==== Material provided
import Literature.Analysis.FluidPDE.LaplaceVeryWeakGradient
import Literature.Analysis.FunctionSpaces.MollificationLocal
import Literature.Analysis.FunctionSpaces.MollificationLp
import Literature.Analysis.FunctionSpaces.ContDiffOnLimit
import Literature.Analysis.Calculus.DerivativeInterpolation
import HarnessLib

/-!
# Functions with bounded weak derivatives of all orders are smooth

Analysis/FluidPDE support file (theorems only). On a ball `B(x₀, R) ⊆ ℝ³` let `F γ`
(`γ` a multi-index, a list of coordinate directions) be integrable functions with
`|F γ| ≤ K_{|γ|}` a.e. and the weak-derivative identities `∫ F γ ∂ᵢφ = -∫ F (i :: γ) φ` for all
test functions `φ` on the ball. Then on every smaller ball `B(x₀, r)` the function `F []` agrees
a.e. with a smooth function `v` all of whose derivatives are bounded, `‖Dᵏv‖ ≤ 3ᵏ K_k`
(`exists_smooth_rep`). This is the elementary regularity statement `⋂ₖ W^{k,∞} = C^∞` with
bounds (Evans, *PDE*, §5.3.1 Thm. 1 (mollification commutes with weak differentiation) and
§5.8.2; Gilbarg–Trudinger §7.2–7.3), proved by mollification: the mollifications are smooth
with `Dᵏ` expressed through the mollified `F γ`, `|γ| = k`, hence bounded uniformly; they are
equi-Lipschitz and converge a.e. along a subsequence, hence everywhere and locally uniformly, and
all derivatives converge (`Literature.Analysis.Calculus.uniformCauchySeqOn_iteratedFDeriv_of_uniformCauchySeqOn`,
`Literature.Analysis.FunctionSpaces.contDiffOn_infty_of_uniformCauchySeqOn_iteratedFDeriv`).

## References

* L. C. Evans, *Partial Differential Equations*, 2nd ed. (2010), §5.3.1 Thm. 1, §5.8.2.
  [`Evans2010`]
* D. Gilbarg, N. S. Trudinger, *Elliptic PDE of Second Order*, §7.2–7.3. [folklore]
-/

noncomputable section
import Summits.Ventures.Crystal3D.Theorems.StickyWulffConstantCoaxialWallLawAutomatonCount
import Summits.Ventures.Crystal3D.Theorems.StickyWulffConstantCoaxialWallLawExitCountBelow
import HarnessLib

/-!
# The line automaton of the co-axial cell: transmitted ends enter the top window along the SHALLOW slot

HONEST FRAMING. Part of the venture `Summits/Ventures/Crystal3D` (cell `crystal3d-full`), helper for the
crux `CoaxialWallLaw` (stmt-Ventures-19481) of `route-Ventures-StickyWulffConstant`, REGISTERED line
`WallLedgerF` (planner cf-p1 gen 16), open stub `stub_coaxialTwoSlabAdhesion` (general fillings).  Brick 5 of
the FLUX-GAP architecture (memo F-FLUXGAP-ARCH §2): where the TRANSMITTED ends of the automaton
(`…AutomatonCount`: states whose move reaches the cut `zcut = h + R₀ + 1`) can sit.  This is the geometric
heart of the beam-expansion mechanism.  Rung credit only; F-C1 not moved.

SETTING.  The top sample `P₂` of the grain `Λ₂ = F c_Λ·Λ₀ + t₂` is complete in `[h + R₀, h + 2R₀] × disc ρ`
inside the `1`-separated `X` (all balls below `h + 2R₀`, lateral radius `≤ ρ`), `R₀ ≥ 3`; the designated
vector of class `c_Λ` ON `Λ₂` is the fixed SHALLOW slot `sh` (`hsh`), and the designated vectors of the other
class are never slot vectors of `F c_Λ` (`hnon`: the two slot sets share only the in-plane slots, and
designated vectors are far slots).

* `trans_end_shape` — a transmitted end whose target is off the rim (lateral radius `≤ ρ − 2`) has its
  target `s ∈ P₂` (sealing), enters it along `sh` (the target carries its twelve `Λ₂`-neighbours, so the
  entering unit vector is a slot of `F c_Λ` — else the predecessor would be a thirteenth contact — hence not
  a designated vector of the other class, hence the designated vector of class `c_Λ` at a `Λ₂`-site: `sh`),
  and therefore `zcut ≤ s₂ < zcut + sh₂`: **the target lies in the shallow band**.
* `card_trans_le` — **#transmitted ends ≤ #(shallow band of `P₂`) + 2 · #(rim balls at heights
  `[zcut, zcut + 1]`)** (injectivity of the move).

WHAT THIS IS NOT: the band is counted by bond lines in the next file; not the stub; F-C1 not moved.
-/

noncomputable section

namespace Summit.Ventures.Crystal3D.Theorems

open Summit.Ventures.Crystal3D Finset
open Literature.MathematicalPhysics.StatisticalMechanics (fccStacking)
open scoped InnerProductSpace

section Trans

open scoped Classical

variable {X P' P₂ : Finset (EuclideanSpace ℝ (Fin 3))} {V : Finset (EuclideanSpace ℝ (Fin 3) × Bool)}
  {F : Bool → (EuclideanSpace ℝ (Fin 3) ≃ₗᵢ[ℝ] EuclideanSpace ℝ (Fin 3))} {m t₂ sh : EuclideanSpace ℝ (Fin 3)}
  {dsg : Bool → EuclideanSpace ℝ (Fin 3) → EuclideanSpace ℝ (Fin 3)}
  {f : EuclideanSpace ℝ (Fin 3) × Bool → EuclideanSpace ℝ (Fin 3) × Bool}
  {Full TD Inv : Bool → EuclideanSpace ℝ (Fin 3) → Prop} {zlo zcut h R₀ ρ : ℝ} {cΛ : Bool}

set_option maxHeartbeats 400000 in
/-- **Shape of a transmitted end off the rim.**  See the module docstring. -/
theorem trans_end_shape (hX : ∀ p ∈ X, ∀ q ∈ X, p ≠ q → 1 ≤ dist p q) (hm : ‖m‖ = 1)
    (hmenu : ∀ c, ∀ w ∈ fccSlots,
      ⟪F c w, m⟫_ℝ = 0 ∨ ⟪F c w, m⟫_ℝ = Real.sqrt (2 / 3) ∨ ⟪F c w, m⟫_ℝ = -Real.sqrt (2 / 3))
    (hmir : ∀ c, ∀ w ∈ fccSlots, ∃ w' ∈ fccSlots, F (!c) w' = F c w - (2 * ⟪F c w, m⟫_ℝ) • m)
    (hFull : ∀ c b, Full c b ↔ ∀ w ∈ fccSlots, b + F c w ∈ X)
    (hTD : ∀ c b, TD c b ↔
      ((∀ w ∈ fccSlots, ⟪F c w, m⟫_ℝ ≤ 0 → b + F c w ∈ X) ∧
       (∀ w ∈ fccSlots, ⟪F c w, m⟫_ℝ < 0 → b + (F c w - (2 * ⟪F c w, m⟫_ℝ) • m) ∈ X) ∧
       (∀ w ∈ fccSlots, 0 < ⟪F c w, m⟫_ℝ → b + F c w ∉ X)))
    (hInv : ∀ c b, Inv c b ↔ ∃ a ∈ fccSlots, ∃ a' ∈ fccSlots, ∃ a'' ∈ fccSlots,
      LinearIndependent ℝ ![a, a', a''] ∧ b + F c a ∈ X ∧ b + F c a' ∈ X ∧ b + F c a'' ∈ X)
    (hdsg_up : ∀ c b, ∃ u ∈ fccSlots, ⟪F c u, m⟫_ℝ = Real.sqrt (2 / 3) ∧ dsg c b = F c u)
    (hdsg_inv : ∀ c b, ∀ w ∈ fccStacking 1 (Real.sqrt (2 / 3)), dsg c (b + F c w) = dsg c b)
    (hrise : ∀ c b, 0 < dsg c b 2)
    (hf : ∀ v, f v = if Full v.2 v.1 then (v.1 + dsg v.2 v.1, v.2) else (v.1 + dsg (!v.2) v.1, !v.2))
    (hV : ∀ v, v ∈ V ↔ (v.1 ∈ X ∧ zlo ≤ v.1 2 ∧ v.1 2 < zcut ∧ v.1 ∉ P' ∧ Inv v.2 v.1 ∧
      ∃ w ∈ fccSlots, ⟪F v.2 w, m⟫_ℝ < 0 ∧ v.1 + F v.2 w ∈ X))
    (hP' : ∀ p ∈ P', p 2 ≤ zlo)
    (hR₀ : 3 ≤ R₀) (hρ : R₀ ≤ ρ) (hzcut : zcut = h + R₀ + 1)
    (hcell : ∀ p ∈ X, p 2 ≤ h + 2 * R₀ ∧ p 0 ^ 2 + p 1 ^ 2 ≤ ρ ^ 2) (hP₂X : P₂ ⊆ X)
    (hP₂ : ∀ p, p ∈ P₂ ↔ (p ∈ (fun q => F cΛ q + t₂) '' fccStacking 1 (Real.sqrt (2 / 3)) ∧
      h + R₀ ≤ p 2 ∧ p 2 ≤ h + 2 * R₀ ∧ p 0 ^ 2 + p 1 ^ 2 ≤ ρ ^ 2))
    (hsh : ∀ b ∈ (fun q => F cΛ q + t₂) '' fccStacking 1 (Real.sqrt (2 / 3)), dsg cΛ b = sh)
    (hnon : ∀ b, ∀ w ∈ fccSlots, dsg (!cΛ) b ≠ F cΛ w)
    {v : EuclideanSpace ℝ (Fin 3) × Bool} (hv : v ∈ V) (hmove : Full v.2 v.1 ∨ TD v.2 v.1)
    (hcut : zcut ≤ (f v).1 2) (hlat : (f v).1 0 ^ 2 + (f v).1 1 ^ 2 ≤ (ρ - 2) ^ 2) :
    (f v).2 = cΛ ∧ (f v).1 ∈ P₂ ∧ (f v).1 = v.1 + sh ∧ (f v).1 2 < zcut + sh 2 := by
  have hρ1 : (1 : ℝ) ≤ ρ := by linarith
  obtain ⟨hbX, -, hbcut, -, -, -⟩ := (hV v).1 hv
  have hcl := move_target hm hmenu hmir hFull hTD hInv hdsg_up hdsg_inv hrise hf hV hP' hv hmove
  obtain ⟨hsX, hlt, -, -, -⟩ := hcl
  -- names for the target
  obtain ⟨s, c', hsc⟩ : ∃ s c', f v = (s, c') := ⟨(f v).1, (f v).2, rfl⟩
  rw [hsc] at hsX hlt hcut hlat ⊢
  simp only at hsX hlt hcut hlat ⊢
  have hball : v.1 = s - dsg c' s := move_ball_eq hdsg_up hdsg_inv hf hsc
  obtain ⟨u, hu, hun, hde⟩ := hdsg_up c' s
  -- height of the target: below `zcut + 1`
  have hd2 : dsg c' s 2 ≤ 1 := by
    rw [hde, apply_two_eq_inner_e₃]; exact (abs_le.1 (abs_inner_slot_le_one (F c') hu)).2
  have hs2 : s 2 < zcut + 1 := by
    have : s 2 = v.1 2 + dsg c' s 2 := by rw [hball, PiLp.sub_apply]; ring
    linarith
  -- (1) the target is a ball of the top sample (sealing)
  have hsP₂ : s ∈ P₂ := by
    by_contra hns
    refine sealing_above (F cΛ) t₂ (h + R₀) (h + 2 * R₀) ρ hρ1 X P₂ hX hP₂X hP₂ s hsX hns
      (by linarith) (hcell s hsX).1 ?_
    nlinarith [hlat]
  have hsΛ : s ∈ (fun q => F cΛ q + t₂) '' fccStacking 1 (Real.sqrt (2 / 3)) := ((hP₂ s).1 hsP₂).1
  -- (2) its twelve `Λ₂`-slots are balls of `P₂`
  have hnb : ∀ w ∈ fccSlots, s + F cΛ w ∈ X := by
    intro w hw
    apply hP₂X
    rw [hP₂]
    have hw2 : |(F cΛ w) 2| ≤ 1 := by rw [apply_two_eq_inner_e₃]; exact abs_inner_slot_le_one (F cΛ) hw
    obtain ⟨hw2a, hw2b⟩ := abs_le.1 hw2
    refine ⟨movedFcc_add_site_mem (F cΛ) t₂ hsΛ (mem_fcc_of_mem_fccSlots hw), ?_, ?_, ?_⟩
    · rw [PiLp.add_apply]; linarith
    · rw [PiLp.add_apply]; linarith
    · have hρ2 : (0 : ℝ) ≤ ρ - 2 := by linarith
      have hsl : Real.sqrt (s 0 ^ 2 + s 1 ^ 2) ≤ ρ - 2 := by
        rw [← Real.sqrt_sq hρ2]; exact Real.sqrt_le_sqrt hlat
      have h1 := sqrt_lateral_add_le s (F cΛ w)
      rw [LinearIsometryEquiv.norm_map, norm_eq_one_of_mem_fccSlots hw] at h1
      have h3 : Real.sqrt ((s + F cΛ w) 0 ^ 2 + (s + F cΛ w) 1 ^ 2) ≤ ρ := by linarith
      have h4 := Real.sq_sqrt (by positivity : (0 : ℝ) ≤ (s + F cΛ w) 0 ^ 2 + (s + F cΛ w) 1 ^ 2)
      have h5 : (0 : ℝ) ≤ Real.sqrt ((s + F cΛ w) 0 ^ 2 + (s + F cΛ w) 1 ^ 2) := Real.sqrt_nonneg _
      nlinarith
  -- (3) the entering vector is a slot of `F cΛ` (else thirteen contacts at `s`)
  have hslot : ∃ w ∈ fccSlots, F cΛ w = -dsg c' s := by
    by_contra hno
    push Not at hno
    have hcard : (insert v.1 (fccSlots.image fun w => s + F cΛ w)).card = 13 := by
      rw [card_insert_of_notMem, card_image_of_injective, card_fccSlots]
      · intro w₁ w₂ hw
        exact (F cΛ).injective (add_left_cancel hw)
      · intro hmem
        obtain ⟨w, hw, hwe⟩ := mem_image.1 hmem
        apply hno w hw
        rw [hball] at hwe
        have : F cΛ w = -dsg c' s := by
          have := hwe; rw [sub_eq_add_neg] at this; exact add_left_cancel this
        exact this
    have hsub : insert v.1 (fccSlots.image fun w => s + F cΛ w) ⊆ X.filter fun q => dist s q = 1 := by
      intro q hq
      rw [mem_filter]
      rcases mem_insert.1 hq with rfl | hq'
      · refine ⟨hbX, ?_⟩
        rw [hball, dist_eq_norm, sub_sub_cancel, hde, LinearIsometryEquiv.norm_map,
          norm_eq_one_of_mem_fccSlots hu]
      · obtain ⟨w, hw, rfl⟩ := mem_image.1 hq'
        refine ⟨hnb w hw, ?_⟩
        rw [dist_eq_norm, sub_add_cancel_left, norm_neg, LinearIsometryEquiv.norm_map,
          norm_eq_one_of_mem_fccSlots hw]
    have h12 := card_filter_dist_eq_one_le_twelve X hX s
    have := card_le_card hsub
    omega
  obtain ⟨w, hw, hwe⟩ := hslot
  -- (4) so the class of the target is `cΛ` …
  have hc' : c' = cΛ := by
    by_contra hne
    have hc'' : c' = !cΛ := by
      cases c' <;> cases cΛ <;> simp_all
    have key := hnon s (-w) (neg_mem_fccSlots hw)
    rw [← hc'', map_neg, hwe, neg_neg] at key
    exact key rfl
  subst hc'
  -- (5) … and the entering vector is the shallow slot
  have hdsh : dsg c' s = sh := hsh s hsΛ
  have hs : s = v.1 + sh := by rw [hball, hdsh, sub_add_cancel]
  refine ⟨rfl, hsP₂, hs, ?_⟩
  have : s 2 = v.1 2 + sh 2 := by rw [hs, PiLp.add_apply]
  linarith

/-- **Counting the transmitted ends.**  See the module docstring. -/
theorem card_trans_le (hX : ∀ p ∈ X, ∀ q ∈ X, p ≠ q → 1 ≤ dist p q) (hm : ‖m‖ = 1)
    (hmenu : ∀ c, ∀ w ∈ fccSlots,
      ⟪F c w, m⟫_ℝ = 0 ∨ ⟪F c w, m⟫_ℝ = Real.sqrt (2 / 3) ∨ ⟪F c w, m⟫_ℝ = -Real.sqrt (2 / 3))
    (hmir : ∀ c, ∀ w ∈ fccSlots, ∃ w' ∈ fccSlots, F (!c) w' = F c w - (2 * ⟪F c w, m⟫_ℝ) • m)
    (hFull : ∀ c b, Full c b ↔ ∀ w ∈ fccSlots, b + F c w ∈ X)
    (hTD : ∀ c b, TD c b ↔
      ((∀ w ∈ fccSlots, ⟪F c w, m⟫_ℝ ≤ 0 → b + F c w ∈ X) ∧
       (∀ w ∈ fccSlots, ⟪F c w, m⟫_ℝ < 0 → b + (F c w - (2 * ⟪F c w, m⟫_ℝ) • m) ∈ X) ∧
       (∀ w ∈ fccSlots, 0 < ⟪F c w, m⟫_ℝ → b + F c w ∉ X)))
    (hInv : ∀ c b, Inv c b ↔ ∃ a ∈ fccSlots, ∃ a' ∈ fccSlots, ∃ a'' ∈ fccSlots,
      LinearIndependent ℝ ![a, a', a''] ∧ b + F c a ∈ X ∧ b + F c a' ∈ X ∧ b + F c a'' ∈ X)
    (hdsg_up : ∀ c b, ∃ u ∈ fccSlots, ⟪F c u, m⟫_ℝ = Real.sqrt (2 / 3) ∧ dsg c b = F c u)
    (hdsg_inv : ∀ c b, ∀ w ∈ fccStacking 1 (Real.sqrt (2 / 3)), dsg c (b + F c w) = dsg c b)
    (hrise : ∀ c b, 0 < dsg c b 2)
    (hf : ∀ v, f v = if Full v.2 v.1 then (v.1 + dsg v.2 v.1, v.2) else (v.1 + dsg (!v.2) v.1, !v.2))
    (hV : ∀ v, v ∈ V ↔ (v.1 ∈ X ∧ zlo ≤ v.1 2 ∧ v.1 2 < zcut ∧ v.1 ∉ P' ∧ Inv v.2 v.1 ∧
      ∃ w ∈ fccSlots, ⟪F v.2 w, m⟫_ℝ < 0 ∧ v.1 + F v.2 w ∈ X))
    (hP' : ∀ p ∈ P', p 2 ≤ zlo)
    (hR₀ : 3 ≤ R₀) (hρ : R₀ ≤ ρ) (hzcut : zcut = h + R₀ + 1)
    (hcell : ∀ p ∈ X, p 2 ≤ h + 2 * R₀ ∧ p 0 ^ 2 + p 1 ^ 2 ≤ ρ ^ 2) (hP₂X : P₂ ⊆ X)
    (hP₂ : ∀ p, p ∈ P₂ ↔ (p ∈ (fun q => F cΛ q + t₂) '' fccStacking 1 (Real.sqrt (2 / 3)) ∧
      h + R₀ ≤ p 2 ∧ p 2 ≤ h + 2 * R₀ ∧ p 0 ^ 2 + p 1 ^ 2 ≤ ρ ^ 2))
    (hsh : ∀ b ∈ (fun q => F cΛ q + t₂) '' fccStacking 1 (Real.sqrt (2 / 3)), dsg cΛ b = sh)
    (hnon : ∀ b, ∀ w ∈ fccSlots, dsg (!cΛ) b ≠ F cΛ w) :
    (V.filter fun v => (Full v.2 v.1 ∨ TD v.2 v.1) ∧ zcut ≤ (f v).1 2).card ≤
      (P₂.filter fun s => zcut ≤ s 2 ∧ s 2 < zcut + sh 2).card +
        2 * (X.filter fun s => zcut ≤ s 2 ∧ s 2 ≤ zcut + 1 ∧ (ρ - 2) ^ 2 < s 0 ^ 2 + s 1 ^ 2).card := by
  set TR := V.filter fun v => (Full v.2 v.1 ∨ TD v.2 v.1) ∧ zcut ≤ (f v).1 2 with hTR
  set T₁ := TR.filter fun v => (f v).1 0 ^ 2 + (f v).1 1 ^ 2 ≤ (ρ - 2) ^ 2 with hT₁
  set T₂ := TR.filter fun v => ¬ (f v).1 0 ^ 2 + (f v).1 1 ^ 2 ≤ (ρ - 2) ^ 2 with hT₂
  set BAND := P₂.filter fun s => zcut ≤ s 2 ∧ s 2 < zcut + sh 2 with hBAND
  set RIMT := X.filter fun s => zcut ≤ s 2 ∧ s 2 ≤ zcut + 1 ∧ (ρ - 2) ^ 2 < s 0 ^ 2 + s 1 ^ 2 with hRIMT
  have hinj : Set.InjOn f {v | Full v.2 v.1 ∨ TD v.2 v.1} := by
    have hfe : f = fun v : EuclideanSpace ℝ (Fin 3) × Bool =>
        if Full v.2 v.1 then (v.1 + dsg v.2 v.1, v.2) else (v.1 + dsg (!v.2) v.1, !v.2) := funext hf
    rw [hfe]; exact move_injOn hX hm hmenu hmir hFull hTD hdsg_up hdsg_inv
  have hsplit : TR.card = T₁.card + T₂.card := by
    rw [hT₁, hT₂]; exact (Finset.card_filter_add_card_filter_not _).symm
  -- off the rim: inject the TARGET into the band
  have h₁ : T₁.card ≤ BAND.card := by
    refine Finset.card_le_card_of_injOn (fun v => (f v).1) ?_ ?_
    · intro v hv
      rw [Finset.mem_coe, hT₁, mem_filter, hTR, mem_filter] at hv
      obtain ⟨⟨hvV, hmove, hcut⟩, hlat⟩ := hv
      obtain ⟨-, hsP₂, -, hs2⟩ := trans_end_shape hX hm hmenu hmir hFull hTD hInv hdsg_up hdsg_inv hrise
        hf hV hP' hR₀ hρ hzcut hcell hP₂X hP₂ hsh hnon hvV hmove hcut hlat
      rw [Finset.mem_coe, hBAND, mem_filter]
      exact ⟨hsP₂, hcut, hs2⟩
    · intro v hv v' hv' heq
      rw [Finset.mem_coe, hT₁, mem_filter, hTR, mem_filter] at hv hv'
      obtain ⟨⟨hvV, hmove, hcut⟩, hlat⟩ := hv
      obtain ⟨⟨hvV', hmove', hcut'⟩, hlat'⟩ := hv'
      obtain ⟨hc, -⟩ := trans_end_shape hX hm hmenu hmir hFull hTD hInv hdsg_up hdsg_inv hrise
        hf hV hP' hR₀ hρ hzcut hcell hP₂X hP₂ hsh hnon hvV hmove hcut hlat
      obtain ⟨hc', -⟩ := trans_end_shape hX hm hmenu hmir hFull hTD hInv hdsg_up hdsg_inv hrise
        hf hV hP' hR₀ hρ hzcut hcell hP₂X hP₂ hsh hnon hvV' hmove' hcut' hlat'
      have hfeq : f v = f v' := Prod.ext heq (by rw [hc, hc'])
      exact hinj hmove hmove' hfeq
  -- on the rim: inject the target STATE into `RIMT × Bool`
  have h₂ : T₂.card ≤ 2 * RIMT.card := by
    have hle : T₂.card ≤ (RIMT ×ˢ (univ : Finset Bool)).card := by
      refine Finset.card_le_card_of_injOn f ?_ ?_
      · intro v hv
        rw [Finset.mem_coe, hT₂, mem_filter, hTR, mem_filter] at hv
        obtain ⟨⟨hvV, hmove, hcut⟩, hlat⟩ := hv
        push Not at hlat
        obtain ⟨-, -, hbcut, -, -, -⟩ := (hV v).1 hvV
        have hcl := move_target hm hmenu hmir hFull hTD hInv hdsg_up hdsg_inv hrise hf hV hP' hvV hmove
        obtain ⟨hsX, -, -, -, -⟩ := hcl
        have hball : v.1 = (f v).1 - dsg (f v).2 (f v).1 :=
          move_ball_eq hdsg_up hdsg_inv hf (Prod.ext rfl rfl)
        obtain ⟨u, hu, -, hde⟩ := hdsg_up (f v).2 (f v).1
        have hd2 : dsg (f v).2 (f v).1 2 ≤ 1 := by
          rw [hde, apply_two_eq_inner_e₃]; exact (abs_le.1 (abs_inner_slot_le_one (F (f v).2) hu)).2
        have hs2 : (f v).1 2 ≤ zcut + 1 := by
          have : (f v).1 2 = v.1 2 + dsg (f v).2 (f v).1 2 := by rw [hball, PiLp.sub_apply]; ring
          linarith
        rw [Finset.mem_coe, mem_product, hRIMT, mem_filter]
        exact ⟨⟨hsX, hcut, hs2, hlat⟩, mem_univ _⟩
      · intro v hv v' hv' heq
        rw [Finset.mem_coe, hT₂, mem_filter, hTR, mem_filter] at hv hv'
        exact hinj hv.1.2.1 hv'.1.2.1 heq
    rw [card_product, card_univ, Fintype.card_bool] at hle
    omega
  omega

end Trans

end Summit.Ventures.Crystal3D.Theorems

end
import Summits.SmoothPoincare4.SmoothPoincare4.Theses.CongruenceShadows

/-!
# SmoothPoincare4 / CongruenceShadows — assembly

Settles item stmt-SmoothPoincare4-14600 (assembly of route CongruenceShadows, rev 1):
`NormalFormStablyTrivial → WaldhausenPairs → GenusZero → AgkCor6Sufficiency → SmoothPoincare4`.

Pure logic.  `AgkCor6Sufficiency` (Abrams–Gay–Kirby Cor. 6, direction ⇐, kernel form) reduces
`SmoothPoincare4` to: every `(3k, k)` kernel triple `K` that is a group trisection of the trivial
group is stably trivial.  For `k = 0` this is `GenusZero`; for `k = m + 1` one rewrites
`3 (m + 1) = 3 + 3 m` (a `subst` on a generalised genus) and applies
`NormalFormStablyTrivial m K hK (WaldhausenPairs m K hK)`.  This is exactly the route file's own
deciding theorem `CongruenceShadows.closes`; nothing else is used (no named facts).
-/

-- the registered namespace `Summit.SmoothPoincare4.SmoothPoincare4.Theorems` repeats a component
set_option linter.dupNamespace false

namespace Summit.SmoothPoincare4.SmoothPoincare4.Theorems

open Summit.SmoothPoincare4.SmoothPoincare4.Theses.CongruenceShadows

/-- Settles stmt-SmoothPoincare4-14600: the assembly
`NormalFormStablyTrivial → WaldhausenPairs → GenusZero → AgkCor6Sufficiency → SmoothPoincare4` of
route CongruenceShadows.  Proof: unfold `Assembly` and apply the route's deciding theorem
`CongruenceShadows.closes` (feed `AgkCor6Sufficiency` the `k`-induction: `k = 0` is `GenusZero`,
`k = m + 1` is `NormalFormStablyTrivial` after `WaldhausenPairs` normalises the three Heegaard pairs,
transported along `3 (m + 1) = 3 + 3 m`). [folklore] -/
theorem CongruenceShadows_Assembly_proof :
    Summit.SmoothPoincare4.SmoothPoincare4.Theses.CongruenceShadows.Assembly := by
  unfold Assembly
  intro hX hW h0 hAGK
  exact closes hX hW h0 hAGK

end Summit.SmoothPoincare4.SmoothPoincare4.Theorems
========
Task brief: What is needed is an exact repetition of the lines from the first line of the records through the line containing "is the elementary", both ends included, and nothing more.

Finished task:
import Literature.Analysis.FluidPDE.LaplaceVeryWeakGradient
import Literature.Analysis.FunctionSpaces.MollificationLocal
import Literature.Analysis.FunctionSpaces.MollificationLp
import Literature.Analysis.FunctionSpaces.ContDiffOnLimit
import Literature.Analysis.Calculus.DerivativeInterpolation
import HarnessLib

/-!
# Functions with bounded weak derivatives of all orders are smooth

Analysis/FluidPDE support file (theorems only). On a ball `B(x₀, R) ⊆ ℝ³` let `F γ`
(`γ` a multi-index, a list of coordinate directions) be integrable functions with
`|F γ| ≤ K_{|γ|}` a.e. and the weak-derivative identities `∫ F γ ∂ᵢφ = -∫ F (i :: γ) φ` for all
test functions `φ` on the ball. Then on every smaller ball `B(x₀, r)` the function `F []` agrees
a.e. with a smooth function `v` all of whose derivatives are bounded, `‖Dᵏv‖ ≤ 3ᵏ K_k`
(`exists_smooth_rep`). This is the elementary regularity statement `⋂ₖ W^{k,∞} = C^∞` with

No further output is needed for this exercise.